The way we build the diode is, we take two insulators that are very close to being conductors but not quite there, and we make them conductors, in one case by inserting atoms which have extra electrons to give (N-doping) and in the other case by inserting atoms which have a tendency to instead suck up the electrons, so that in a sense it has electron “holes” to give (P-doping).

When we fuse these two now-conductors together, an interesting thing happens: the electrons from one side fall into the holes from the other side at equilibrium. So the boundary between the two, because of the diffusion of electrons across the gap, is a standard insulator like the one we started out with.

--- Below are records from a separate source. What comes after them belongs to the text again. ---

/-!
# Points over an unramified layer `K_v(ζ)`: the index of the level subgroups is at most
# `#T · (2qⁿ + 1) · q^{n(N-1)}`

`Proofs` file (theorems only, no definitions, no named facts) in topic
`NumberTheory/EllipticCurves`; second local step of the proof of the named fact
`Literature.NumberTheory.EllipticCurves.integral_neronScaling_of_isGloballyMinimal`
(`NeronIsogenyScaling.lean`) by counting points over the unramified layers `K_n = K_v(ζ)` of
`K̄_v` (architecture in the module docstring of `NeronIsogenyScalingProofs.lean`; first step
`NeronIsogenyScalingLayerLevelsProofs.lean`). For a MINIMAL Weierstrass equation `X/K_v` of an
elliptic curve and the group `E(K_n)` of its points with coordinates in the layer (the range `Rg`
of `Point.map (val K_n)` inside `X(K̄_v)`), the chain

  `E(K_n) ⊇ E₀(K_n) ⊇ E₁(K_n) = E⁽ρ⁾(K_n) ⊇ E⁽ρ²⁾(K_n) ⊇ ⋯ ⊇ E⁽ρᴺ⁾(K_n)`

(`E₀` = points with nonsingular reduction on an `𝒪_w`-model, `ReductionHomomorphism`; `E₁` its
kernel of reduction = `FormalGroupChart.kernel`; `E⁽ᵗ⁾ = FormalGroupChart.level`, `ρ = |ϖ|_v`) has

* `[E(K_n) : E₀(K_n)] ≤ #T` — **Kodaira–Néron over `K_v^{nr}`** (the tree's PROVED named fact
  `kodairaNeron_exists_finset_reducesToNonsingular_holds`, Silverman *AEC* VII.6.1/6.2 over
  `K^{nr}`, *ATAEC* IV.9.2(d)): layer points are fixed by the inertia group (`ζ` has order prime
  to `p`), and the finite set `T` of representatives does not depend on `n`;
* `[E₀(K_n) : E₁(K_n)] ≤ 2qⁿ + 1` — the reduction homomorphism `E₀ → Ẽ_ns(k̄)` (*AEC* VII.2.1)
  has kernel `E₁` and, on layer points, image in the points with `x̄ ∈ 𝔽_{qⁿ}` (residues of
  layer integers are `0` or powers of `ζ̄`), at most two for each `x̄`;
* `[E⁽ρʲ⁾(K_n) : E⁽ρʲ⁺¹⁾(K_n)] ≤ qⁿ` for `j ≥ 1` (`relIndex_level_succ_inf_range_le`, step one),

whence **`[E(K_n) : E⁽ρᴺ⁾(K_n)] ≤ #T · (2qⁿ + 1) · q^{n(N-1)}`**, all indices finite
(`exists_relIndex_level_inf_range_le`). This is the upper bound on the TARGET side of the
isogeny in the counting argument.

## References

* [SilvermanAEC2009] J. H. Silverman, *The Arithmetic of Elliptic Curves*, 2nd ed., GTM 106
  (2009): Prop. VII.2.1 (reduction homomorphism, `E₀/E₁ ↪ Ẽ_ns(k)`), Prop. VII.2.2, Thm. VII.6.1
  and Cor. VII.6.2 (finiteness of `E(K^{nr})/E₀(K^{nr})`).
* [SilvermanATAEC1994] J. H. Silverman, *Advanced Topics in the Arithmetic of Elliptic Curves*,
  GTM 151 (1994): Cor. IV.9.2(d).
* [SerreLocalFields1979] J.-P. Serre, *Local Fields*, GTM 67 (1979): IV §4 Prop. 16.

## Design

Theorems only (D-0026); setting, notation and hypotheses verbatim those of
`NeronIsogenyScalingLayerLevelsProofs`; the subgroups `E₀ ⊇ E₁` of `X(K̄_v)` are the preimages
of `nonsingularReductionSubgroup` / `kernelOfReduction` of the `𝒪_w`-model
`integralModel 𝒪_w (X ⊗ K̄_v)` under the identity transport `Affine.Point.congrEquiv`, exactly
as in `exists_nsmul_hasNonsingularReduction_of_kodairaNeron`; local `notation3` abbreviates the
recurring expressions (no definitions are introduced).
-/

noncomputable section

open scoped Classical NNReal Pointwise
open NumberField IsDedekindDomain Polynomial

universe u

namespace IsDedekindDomain.HeightOneSpectrum

open Literature.NumberTheory.EllipticCurves Literature.NumberTheory.GaloisRepresentations Field
  Literature.NumberTheory.EllipticCurves.FormalGroupChart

Once you have started there, the question is what a voltage does. Keep in mind that a voltage is a sort of pressure for electrons, they want to move from low voltage to high voltage. So if you put this pressure on in one way, you pull the holes further away from the insulating junction barrier, and you pull the electrons further away in the other direction, and therefore the depletion region between the two, the region where the thing is an insulator, grows. This is called reverse bias, the diode cannot conduct electricity this way until it breaks, some diodes are manufactured to break in interesting and predictable ways, but for the most part we just imagine that the diode cannot conduct electricity that way.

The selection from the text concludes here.